* ACTION ITEM
Using the entries below, copy out all lines where "QuantumFieldTheory" is found.

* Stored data
※ ※ ※
import Summits.QuantumFields.YangMills.Theorems.U1DipoleHelicityOptimalTestForm
import Literature.MathematicalPhysics.QuantumFieldTheory.AbelianTorusCochains
import HarnessLib

/-!
# Route `TransverseWardBL`, support `BoxHodgeSplit` (stmt-QuantumFields-22932) — toolkit: the codifferential in coordinates

Route-independent lattice calculus on the 2-cochains `η : Plaquette 4 L → ℝ` of the four-torus `(ℤ/L)⁴` feeding the exact
Hodge split of the box form (file `TransverseWardBLBoxHodgeSplit.lean`):

* §1 sums over plaquettes plane by plane (`sum_mul_eq_sum_planes`);
* §2 **the codifferential in coordinates**: the pairing `∑_p η_p (dδ_{(x,a)})_p` of a 2-cochain with the coboundary of
  the edge indicator `δ_{(x,a)}` is the lattice divergence `∑_{j ≠ a} (η_{aj}(x) − η_{aj}(x − e_j))` (`codiff`);
* §3 **co-closedness of the Hodge remainder**: for any `g, c` with the Poisson equation `(−Δ)g = c − C`, the 2-cochain
  `u = h_c − dψ_g` — `h_c` the `(0,1)`-form with site weights `c`, `ψ_g = d*(g ⊗ e₀∧e₁)` the tree's `testForm g` — is
  orthogonal to every `dδ_e` (`coclosed_boxRemainder`): four finite-difference identities on the abelian group `(ℤ/L)⁴`;
* §4 the norm bookkeeping `|dψ|² = ⟨dψ, h⟩`, `|u|² = |h|² − ⟨dψ, h⟩` for `u = h − dψ ⟂ dψ`.

Free-hands width seat `ym-t4-w11` (cell ym-fleet) for planner ym-idea-4 g9 (LINE g9-A).  Elementary cochain algebra; nothing about
the Yang–Mills mass gap is proved.

References: J. Fröhlich, T. Spencer, Comm. Math. Phys. **83** (1982) 411, §2 (lattice Hodge decomposition) [FrohlichSpencer1982].
-/

set_option autoImplicit false

noncomputable section

open Finset
open scoped BigOperators
open Literature.MathematicalPhysics.QuantumFieldTheory Literature.MathematicalPhysics.QuantumLattice
open Summit.QuantumFields.YangMills.Theorems.U1DipoleHelicity

namespace Summit.QuantumFields.YangMills.Theorems.TransverseWardBL

variable {L : ℕ} [NeZero L]

/-! ## §1 Sums over plaquettes, plane by plane -/

/-- A sum over the plaquettes of the four-torus, split over the six coordinate planes. [folklore] -/
theorem sum_plaquette_eq_sum_planes (F : Site 4 L → Fin 4 → Fin 4 → ℝ) :
    ∑ p : Plaquette 4 L, F p.1 p.2.1.1 p.2.1.2 =
      ∑ y : Site 4 L, (F y 0 1 + F y 0 2 + F y 0 3 + F y 1 2 + F y 1 3 + F y 2 3) := by
  rw [Fintype.sum_prod_type]
  exact Finset.sum_congr rfl fun y _ => sum_planes (F y)

/-- The pairing of two 2-cochains, plane by plane, through their alternating extensions `LatticeForm.ext`. [folklore] -/
theorem sum_mul_eq_sum_planes (η ζ : Plaquette 4 L → ℝ) :
    ∑ p : Plaquette 4 L, η p * ζ p =
      ∑ y : Site 4 L, (LatticeForm.ext η y 0 1 * LatticeForm.ext ζ y 0 1 + LatticeForm.ext η y 0 2 * LatticeForm.ext ζ y 0 2 +
        LatticeForm.ext η y 0 3 * LatticeForm.ext ζ y 0 3 + LatticeForm.ext η y 1 2 * LatticeForm.ext ζ y 1 2 +
        LatticeForm.ext η y 1 3 * LatticeForm.ext ζ y 1 3 + LatticeForm.ext η y 2 3 * LatticeForm.ext ζ y 2 3) := by
  have h : ∀ p : Plaquette 4 L, η p * ζ p =
      (fun (y : Site 4 L) (i j : Fin 4) => LatticeForm.ext η y i j * LatticeForm.ext ζ y i j) p.1 p.2.1.1 p.2.1.2 := by
    rintro ⟨y, ⟨⟨i, j⟩, hij⟩⟩
    simp only [LatticeForm.ext_apply_of_lt _ _ hij]
  rw [Finset.sum_congr rfl fun p _ => h p]
  exact sum_plaquette_eq_sum_planes (fun (y : Site 4 L) (i j : Fin 4) => LatticeForm.ext η y i j * LatticeForm.ext ζ y i j)

/-! ## §2 The codifferential in coordinates -/

/-- `∑_y F(y)·[y = x] = F(x)`. [folklore] -/
theorem sum_mul_ite_eq_apply (F : Site 4 L → ℝ) (x : Site 4 L) :
    ∑ y : Site 4 L, F y * (if y = x then (1 : ℝ) else 0) = F x := by
  simp_rw [mul_ite, mul_one, mul_zero]
  rw [Finset.sum_ite_eq' Finset.univ x, if_pos (Finset.mem_univ _)]

/-- `∑_y F(y)·[y + v = x] = F(x − v)`. [folklore] -/
theorem sum_mul_ite_add_eq_apply (F : Site 4 L → ℝ) (x v : Site 4 L) :
    ∑ y : Site 4 L, F y * (if y + v = x then (1 : ℝ) else 0) = F (x - v) := by
  have h : ∀ y : Site 4 L, (y + v = x) ↔ (y = x - v) := fun y => eq_sub_iff_add_eq.symm
  simp_rw [h]
  exact sum_mul_ite_eq_apply F (x - v)

/-- **One plane of the codifferential.** For a site function `F` (the `(i,j)` component of a 2-cochain) and the edge
indicator `δ_{(x,a)}`: `∑_y F(y)·(dδ_{(x,a)})(y;i,j) = [i = a](F(x) − F(x − e_j)) + [j = a](F(x − e_i) − F(x))`. [folklore] -/
theorem plane_codiff (F : Site 4 L → ℝ) (i j a : Fin 4) (x : Site 4 L) :
    ∑ y : Site 4 L, F y *
        LatticeForm.td₁ (fun (z : Site 4 L) (k : Fin 4) => if z = x ∧ k = a then (1 : ℝ) else 0) y i j =
      (if i = a then F x - F (x - Pi.single j 1) else 0) +
        (if j = a then F (x - Pi.single i 1) - F x else 0) := by
  classical
  have hδ : ∀ (z : Site 4 L) (k : Fin 4), (if z = x ∧ k = a then (1 : ℝ) else 0) =
      (if k = a then (1 : ℝ) else 0) * (if z = x then 1 else 0) := by
    intro z k
    by_cases hz : z = x <;> by_cases hk : k = a <;> simp [hz, hk]
  simp only [LatticeForm.td₁, LatticeForm.te, hδ, mul_add, mul_sub, Finset.sum_add_distrib, Finset.sum_sub_distrib,
    mul_left_comm (F _), ← Finset.mul_sum, sum_mul_ite_eq_apply, sum_mul_ite_add_eq_apply]
  split_ifs <;> ring

/-- **The codifferential in coordinates.** For a 2-cochain `η` on the genuine plaquettes of the four-torus (components
`η_{ij} = LatticeForm.ext η · i j`) and an edge `(x, a)`:
`∑_p η_p (dδ_{(x,a)})_p = ∑_{i<j} ([i = a](η_{ij}(x) − η_{ij}(x − e_j)) + [j = a](η_{ij}(x − e_i) − η_{ij}(x)))`. [folklore] -/
theorem codiff (η : Plaquette 4 L → ℝ) (x : Site 4 L) (a : Fin 4) :
    ∑ p : Plaquette 4 L, η p *
        LatticeForm.res (LatticeForm.td₁ (fun (z : Site 4 L) (k : Fin 4) => if z = x ∧ k = a then (1 : ℝ) else 0)) p =
      ((if (0 : Fin 4) = a then LatticeForm.ext η x 0 1 - LatticeForm.ext η (x - Pi.single 1 1) 0 1 else 0) +
        (if (1 : Fin 4) = a then LatticeForm.ext η (x - Pi.single 0 1) 0 1 - LatticeForm.ext η x 0 1 else 0)) +
      ((if (0 : Fin 4) = a then LatticeForm.ext η x 0 2 - LatticeForm.ext η (x - Pi.single 2 1) 0 2 else 0) +
        (if (2 : Fin 4) = a then LatticeForm.ext η (x - Pi.single 0 1) 0 2 - LatticeForm.ext η x 0 2 else 0)) +
      ((if (0 : Fin 4) = a then LatticeForm.ext η x 0 3 - LatticeForm.ext η (x - Pi.single 3 1) 0 3 else 0) +
        (if (3 : Fin 4) = a then LatticeForm.ext η (x - Pi.single 0 1) 0 3 - LatticeForm.ext η x 0 3 else 0)) +
      ((if (1 : Fin 4) = a then LatticeForm.ext η x 1 2 - LatticeForm.ext η (x - Pi.single 2 1) 1 2 else 0) +
        (if (2 : Fin 4) = a then LatticeForm.ext η (x - Pi.single 1 1) 1 2 - LatticeForm.ext η x 1 2 else 0)) +
      ((if (1 : Fin 4) = a then LatticeForm.ext η x 1 3 - LatticeForm.ext η (x - Pi.single 3 1) 1 3 else 0) +
        (if (3 : Fin 4) = a then LatticeForm.ext η (x - Pi.single 1 1) 1 3 - LatticeForm.ext η x 1 3 else 0)) +
      ((if (2 : Fin 4) = a then LatticeForm.ext η x 2 3 - LatticeForm.ext η (x - Pi.single 3 1) 2 3 else 0) +
        (if (3 : Fin 4) = a then LatticeForm.ext η (x - Pi.single 2 1) 2 3 - LatticeForm.ext η x 2 3 else 0)) := by
  rw [sum_mul_eq_sum_planes,
    LatticeForm.ext_res (LatticeForm.isAlt_td₁ (fun (z : Site 4 L) (k : Fin 4) => if z = x ∧ k = a then (1 : ℝ) else 0))]
  simp only [Finset.sum_add_distrib, plane_codiff]

/-! ## §3 Co-closedness of the Hodge remainder `u = h_c − dψ_g` -/

omit [NeZero L] in
/-- Components of the box-type form `h_c(p) = [p ∥ (0,1)]·c(p.1)`: the `(0,1)` component is `c`. [folklore] -/
theorem ext_boxForm_zero_one (c : Site 4 L → ℝ) (η : Plaquette 4 L → ℝ) (y : Site 4 L) :
    LatticeForm.ext (fun p : Plaquette 4 L => (if p.2.1 = ((0 : Fin 4), (1 : Fin 4)) then c p.1 else 0) - η p) y 0 1 =
      c y - LatticeForm.ext η y 0 1 := by
  rw [LatticeForm.ext_apply_of_lt _ _ (show (0 : Fin 4) < 1 by decide),
    LatticeForm.ext_apply_of_lt _ _ (show (0 : Fin 4) < 1 by decide)]
  simp

omit [NeZero L] in
/-- Components of `h_c − η` off the `(0,1)` plane are `−η_{ij}`. [folklore] -/
theorem ext_boxForm_of_ne (c : Site 4 L → ℝ) (η : Plaquette 4 L → ℝ) (y : Site 4 L) {i j : Fin 4} (hij : i < j)
    (hne : (i, j) ≠ ((0 : Fin 4), (1 : Fin 4))) :
    LatticeForm.ext (fun p : Plaquette 4 L => (if p.2.1 = ((0 : Fin 4), (1 : Fin 4)) then c p.1 else 0) - η p) y i j =
      - LatticeForm.ext η y i j := by
  rw [LatticeForm.ext_apply_of_lt _ _ hij, LatticeForm.ext_apply_of_lt _ _ hij]
  simp [hne]

omit [NeZero L] in
/-- Components of the coboundary `dψ_g` of the tree's test form: `LatticeForm.ext` of `p ↦ rplaqCharge (testForm g) p`
is `rplaqCharge (testForm g)`. [folklore] -/
theorem ext_rplaqCharge_testForm (g : Site 4 L → ℝ) (y : Site 4 L) {i j : Fin 4} (hij : i < j) :
    LatticeForm.ext (fun p : Plaquette 4 L => rplaqCharge (testForm g) p.1 p.2.1.1 p.2.1.2) y i j =
      rplaqCharge (testForm g) y i j :=
  LatticeForm.ext_apply_of_lt _ _ hij

/-- **Co-closedness of the Hodge remainder.**  Let `g, c : (ℤ/L)⁴ → ℝ` satisfy the Poisson equation
`∑_μ (2g(y) − g(y+e_μ) − g(y−e_μ)) = c(y) − C` for all `y`.  Then the 2-cochain `u = h_c − dψ_g` (`h_c` the `(0,1)`-form
with weights `c`, `ψ_g = testForm g = d*(g ⊗ e₀∧e₁)`) is orthogonal to the coboundary of every edge indicator:
`∑_p u_p (dδ_e)_p = 0` — i.e. `d*u = 0`: `d*dψ_g = d*((−Δ g) ⊗ e₀∧e₁) = d*h_c` since `d*` kills constant forms.
[cite: FrohlichSpencer1982, §2] -/
theorem coclosed_boxRemainder (g c : Site 4 L → ℝ) (C : ℝ)
    (hP : ∀ y : Site 4 L, ∑ μ : Fin 4, (2 * g y - g (y + Pi.single μ 1) - g (y - Pi.single μ 1)) = c y - C)
    (e : Edge 4 L) :
    ∑ p : Plaquette 4 L,
      ((if p.2.1 = ((0 : Fin 4), (1 : Fin 4)) then c p.1 else 0) - rplaqCharge (testForm g) p.1 p.2.1.1 p.2.1.2) *
        LatticeForm.res (LatticeForm.td₁ (fun (y : Site 4 L) (k : Fin 4) => if y = e.1 ∧ k = e.2 then (1 : ℝ) else 0)) p = 0 := by
  obtain ⟨x, a⟩ := e
  rw [codiff]
  simp only [ext_boxForm_zero_one,
    ext_boxForm_of_ne c _ _ (show (0 : Fin 4) < 2 by decide) (by decide),
    ext_boxForm_of_ne c _ _ (show (0 : Fin 4) < 3 by decide) (by decide),
    ext_boxForm_of_ne c _ _ (show (1 : Fin 4) < 2 by decide) (by decide),
    ext_boxForm_of_ne c _ _ (show (1 : Fin 4) < 3 by decide) (by decide),
    ext_boxForm_of_ne c _ _ (show (2 : Fin 4) < 3 by decide) (by decide),
    ext_rplaqCharge_testForm g _ (show (0 : Fin 4) < 1 by decide),
    ext_rplaqCharge_testForm g _ (show (0 : Fin 4) < 2 by decide),
    ext_rplaqCharge_testForm g _ (show (0 : Fin 4) < 3 by decide),
    ext_rplaqCharge_testForm g _ (show (1 : Fin 4) < 2 by decide),
    ext_rplaqCharge_testForm g _ (show (1 : Fin 4) < 3 by decide),
    ext_rplaqCharge_testForm g _ (show (2 : Fin 4) < 3 by decide),
    rplaqCharge_testForm_zero_one, rplaqCharge_testForm_two_three,
    rplaqCharge_testForm_zero_of_two_le g _ (show (2 : Fin 4) ≠ 0 by decide) (show (2 : Fin 4) ≠ 1 by decide),
    rplaqCharge_testForm_zero_of_two_le g _ (show (3 : Fin 4) ≠ 0 by decide) (show (3 : Fin 4) ≠ 1 by decide),
    rplaqCharge_testForm_one_of_two_le g _ (show (2 : Fin 4) ≠ 0 by decide) (show (2 : Fin 4) ≠ 1 by decide),
    rplaqCharge_testForm_one_of_two_le g _ (show (3 : Fin 4) ≠ 0 by decide) (show (3 : Fin 4) ≠ 1 by decide)]
  fin_cases a
  · -- a = 0: d*u(x,0) = (c(x) − c(x−e₁)) − ∇₁⁻(−Δ g)(x) = 0 by the Poisson equation at x and x − e₁
    have h1 := hP x
    have h2 := hP (x - Pi.single 1 1)
    simp only [Fin.sum_univ_four] at h1 h2
    simp (decide := true) only [Fin.isValue, reduceIte]
    simp only [sub_add_cancel, add_sub_right_comm, sub_right_comm x (Pi.single 2 1) (Pi.single 1 1),
      sub_right_comm x (Pi.single 3 1) (Pi.single 1 1)] at h2 ⊢
    linear_combination h2 - h1
  · -- a = 1: d*u(x,1) = −(c(x) − c(x−e₀)) + ∇₀⁻(−Δ g)(x) = 0
    have h1 := hP x
    have h2 := hP (x - Pi.single 0 1)
    simp only [Fin.sum_univ_four] at h1 h2
    simp (decide := true) only [Fin.isValue, reduceIte]
    simp only [sub_add_cancel, add_sub_right_comm, sub_right_comm x (Pi.single 2 1) (Pi.single 0 1),
      sub_right_comm x (Pi.single 3 1) (Pi.single 0 1)] at h2 ⊢
    linear_combination h1 - h2
  · -- a = 2: commuting differences
    simp (decide := true) only [Fin.isValue, reduceIte]
    simp only [add_sub_right_comm, sub_right_comm x (Pi.single 1 1) (Pi.single 0 1)]
    ring
  · -- a = 3: commuting differences
    simp (decide := true) only [Fin.isValue, reduceIte]
    simp only [add_sub_right_comm, sub_right_comm x (Pi.single 1 1) (Pi.single 0 1)]
    ring

/-! ## §4 Norm bookkeeping for an orthogonal split -/

/-- Pairing with the box-type form picks the `(0,1)` components: `∑_p h_c(p) ζ(p) = ∑_y c(y) ζ_{01}(y)`. [folklore] -/
theorem sum_boxForm_mul (c : Site 4 L → ℝ) (ζ : Plaquette 4 L → ℝ) :
    ∑ p : Plaquette 4 L, (if p.2.1 = ((0 : Fin 4), (1 : Fin 4)) then c p.1 else 0) * ζ p =
      ∑ y : Site 4 L, c y * LatticeForm.ext ζ y 0 1 := by
  rw [sum_mul_eq_sum_planes]
  refine Finset.sum_congr rfl fun y _ => ?_
  rw [LatticeForm.ext_apply_of_lt _ _ (show (0 : Fin 4) < 1 by decide),
    LatticeForm.ext_apply_of_lt _ _ (show (0 : Fin 4) < 2 by decide),
    LatticeForm.ext_apply_of_lt _ _ (show (0 : Fin 4) < 3 by decide),
    LatticeForm.ext_apply_of_lt _ _ (show (1 : Fin 4) < 2 by decide),
    LatticeForm.ext_apply_of_lt _ _ (show (1 : Fin 4) < 3 by decide),
    LatticeForm.ext_apply_of_lt _ _ (show (2 : Fin 4) < 3 by decide)]
  simp

/-- **Norms of an orthogonal split** `h = n + u` with `⟨u, n⟩ = 0`: `|n|² = ⟨n, h⟩` and `|u|² = |h|² − ⟨n, h⟩`. [folklore] -/
theorem norms_of_orthogonal_split {ι : Type*} [Fintype ι] (h n u : ι → ℝ) (hu : ∀ p, u p = h p - n p)
    (horth : ∑ p, u p * n p = 0) :
    (∑ p, n p ^ 2 = ∑ p, n p * h p) ∧ (∑ p, u p ^ 2 = ∑ p, h p ^ 2 - ∑ p, n p * h p) := by
  have h1 : ∑ p, n p ^ 2 = ∑ p, n p * h p - ∑ p, u p * n p := by
    rw [← Finset.sum_sub_distrib]
    exact Finset.sum_congr rfl fun p _ => by rw [hu]; ring
  have h2 : ∑ p, u p ^ 2 = ∑ p, h p ^ 2 - ∑ p, n p * h p - ∑ p, u p * n p := by
    rw [← Finset.sum_sub_distrib, ← Finset.sum_sub_distrib]
    exact Finset.sum_congr rfl fun p _ => by rw [hu]; ring
  rw [h1, h2, horth, sub_zero, sub_zero]
  exact ⟨rfl, rfl⟩

end Summit.QuantumFields.YangMills.Theorems.TransverseWardBL

end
※ ※ ※
* RESULT FOR THIS EXERCISE
import Literature.MathematicalPhysics.QuantumFieldTheory.AbelianTorusCochains
open Literature.MathematicalPhysics.QuantumFieldTheory Literature.MathematicalPhysics.QuantumLattice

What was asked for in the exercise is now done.